How to complete this task >>
Please copy out every line in the records below that includes the word "List".

Provided records >>
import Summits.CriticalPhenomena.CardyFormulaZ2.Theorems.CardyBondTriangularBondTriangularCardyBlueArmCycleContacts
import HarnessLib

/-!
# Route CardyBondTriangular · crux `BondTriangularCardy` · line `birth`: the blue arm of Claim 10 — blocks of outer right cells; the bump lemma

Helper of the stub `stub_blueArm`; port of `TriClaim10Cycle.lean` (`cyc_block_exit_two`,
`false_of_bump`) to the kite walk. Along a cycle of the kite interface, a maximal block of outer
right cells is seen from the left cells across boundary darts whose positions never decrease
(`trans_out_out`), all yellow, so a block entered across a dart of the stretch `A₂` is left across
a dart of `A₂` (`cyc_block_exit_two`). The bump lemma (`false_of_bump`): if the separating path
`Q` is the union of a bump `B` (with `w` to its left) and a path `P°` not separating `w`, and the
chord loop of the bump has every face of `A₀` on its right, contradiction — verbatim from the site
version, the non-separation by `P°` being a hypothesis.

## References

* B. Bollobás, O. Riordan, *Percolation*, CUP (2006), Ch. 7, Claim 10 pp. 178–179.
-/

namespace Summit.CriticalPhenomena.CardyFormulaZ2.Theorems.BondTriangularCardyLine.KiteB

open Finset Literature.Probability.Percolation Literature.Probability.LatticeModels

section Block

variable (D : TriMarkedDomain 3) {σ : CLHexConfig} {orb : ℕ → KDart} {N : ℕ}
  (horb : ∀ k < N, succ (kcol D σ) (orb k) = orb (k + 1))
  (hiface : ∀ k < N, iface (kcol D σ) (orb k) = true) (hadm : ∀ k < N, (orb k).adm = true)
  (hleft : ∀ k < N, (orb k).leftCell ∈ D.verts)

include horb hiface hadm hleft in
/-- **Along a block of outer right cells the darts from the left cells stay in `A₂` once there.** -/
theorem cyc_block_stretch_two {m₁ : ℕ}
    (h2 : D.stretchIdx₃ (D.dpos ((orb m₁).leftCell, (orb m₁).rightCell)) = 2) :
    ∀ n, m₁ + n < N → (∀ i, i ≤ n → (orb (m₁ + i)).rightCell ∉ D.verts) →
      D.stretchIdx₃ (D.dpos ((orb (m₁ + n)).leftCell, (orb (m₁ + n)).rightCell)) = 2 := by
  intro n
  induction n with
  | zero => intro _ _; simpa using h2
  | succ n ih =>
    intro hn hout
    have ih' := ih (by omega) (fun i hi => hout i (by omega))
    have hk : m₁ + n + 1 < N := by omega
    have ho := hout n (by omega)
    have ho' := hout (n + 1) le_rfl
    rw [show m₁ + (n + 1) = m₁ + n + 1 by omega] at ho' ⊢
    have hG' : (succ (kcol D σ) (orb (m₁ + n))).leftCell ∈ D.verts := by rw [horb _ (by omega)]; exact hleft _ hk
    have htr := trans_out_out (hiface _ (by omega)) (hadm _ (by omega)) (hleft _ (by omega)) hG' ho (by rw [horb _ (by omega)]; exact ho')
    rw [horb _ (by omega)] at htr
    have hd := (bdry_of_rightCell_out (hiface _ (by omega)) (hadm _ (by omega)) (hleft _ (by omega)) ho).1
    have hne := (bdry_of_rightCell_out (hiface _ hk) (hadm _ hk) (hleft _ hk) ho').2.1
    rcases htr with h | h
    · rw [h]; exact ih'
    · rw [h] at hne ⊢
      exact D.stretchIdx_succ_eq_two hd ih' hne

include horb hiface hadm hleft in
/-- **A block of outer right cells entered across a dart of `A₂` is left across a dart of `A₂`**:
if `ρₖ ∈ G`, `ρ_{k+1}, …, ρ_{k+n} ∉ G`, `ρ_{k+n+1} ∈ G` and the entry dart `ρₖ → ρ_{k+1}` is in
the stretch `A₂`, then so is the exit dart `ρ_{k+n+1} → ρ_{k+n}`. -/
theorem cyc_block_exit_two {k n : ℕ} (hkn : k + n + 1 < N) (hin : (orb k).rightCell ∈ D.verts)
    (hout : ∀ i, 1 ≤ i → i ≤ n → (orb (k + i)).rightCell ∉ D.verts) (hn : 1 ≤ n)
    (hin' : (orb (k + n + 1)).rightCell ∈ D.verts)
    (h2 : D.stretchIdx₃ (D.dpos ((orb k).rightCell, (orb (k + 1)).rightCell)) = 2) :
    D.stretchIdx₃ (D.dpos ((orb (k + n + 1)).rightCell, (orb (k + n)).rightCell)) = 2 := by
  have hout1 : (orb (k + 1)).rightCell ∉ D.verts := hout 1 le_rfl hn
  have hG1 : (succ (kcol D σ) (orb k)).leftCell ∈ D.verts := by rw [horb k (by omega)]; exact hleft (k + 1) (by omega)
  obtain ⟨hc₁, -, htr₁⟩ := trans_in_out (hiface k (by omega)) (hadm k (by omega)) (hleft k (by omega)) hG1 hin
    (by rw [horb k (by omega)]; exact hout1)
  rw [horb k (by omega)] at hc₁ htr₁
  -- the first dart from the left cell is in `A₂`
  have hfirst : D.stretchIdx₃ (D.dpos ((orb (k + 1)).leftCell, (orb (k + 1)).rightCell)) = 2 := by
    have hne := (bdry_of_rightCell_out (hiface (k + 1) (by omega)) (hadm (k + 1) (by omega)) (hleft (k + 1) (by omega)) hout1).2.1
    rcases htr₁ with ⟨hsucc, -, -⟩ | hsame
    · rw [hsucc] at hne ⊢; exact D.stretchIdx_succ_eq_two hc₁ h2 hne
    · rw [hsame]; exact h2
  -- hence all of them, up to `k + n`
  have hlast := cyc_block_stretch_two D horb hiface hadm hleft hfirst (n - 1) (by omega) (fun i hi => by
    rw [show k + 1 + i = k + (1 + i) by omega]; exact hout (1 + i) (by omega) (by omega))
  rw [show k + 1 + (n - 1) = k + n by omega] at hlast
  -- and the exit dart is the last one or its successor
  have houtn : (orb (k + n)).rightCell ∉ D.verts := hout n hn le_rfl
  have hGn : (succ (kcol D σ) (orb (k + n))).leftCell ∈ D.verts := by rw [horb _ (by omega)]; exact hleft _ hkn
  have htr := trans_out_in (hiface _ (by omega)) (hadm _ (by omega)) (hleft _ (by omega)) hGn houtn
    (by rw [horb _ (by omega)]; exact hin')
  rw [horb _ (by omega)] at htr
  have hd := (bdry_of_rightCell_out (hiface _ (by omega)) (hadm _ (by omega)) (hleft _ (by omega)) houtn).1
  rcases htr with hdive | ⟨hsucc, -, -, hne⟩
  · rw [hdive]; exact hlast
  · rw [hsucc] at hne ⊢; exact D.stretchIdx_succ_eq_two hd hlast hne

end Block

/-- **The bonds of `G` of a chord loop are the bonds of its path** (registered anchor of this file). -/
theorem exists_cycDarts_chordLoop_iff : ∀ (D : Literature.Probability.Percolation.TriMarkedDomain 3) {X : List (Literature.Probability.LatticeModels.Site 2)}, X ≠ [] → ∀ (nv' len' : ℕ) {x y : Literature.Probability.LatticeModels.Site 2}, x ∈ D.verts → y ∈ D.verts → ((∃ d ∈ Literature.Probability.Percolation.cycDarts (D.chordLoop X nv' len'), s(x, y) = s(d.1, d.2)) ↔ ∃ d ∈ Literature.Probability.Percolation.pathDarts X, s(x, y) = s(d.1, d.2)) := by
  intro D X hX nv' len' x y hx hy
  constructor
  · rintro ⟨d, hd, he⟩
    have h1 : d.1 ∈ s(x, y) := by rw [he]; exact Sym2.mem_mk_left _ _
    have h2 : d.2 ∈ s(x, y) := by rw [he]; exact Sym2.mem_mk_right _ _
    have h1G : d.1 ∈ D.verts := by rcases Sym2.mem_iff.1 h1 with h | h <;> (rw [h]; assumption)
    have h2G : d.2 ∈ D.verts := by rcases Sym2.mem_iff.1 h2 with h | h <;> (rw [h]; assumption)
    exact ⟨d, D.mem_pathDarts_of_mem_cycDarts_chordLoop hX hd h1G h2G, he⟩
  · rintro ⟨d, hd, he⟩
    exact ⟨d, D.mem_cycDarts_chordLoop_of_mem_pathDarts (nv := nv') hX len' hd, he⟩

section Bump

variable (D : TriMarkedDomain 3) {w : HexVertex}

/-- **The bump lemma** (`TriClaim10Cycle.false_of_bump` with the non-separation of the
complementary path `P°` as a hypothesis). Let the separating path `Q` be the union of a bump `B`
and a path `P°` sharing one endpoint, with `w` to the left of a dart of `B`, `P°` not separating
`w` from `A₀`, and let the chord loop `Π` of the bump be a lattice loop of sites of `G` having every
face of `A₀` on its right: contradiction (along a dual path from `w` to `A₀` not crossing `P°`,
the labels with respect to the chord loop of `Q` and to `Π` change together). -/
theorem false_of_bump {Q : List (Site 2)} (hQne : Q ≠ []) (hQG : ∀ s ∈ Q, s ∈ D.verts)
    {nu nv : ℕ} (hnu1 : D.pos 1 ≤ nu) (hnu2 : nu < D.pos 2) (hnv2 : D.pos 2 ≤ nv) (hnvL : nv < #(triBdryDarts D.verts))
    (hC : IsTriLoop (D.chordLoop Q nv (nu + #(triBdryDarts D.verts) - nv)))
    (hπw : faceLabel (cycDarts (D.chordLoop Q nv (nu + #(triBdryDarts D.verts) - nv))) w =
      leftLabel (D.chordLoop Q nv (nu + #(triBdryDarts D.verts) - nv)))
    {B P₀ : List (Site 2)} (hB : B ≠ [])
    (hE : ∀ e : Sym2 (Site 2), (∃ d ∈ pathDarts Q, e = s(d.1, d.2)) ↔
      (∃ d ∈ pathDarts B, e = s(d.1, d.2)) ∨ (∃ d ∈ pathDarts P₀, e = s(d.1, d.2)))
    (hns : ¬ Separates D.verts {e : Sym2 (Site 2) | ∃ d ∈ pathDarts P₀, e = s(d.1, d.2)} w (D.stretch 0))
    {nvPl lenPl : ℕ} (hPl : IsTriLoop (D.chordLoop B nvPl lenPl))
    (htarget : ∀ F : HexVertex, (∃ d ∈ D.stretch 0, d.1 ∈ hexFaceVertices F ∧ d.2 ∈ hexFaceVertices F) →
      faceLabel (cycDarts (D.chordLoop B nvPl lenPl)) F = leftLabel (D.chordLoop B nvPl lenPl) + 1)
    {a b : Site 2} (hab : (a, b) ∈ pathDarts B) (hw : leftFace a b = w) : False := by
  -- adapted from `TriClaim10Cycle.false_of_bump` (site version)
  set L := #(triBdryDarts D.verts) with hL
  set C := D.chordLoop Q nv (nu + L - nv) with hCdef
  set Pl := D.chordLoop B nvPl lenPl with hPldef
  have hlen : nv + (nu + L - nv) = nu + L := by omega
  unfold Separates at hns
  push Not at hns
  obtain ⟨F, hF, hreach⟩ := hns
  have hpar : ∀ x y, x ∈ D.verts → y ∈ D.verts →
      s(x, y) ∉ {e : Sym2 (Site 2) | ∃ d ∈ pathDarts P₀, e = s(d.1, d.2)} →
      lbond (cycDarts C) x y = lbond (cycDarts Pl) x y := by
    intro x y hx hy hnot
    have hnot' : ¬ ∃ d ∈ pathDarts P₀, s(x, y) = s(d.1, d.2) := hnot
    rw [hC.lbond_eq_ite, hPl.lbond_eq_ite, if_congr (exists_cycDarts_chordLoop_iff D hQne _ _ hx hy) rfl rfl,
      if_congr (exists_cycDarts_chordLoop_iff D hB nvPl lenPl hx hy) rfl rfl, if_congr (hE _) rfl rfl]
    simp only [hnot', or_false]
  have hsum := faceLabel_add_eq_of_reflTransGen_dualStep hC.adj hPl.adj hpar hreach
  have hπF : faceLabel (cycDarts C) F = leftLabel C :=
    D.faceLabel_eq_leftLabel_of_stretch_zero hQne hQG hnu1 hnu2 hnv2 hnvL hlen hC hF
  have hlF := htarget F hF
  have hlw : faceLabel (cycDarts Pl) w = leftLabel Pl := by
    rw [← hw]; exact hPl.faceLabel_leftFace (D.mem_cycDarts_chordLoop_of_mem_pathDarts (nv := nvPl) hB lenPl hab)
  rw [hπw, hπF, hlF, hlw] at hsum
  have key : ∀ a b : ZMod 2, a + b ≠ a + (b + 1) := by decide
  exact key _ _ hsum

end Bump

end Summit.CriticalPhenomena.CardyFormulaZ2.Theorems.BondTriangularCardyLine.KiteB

Expected answer >>
theorem exists_cycDarts_chordLoop_iff : ∀ (D : Literature.Probability.Percolation.TriMarkedDomain 3) {X : List (Literature.Probability.LatticeModels.Site 2)}, X ≠ [] → ∀ (nv' len' : ℕ) {x y : Literature.Probability.LatticeModels.Site 2}, x ∈ D.verts → y ∈ D.verts → ((∃ d ∈ Literature.Probability.Percolation.cycDarts (D.chordLoop X nv' len'), s(x, y) = s(d.1, d.2)) ↔ ∃ d ∈ Literature.Probability.Percolation.pathDarts X, s(x, y) = s(d.1, d.2)) := by
theorem false_of_bump {Q : List (Site 2)} (hQne : Q ≠ []) (hQG : ∀ s ∈ Q, s ∈ D.verts)
    {B P₀ : List (Site 2)} (hB : B ≠ [])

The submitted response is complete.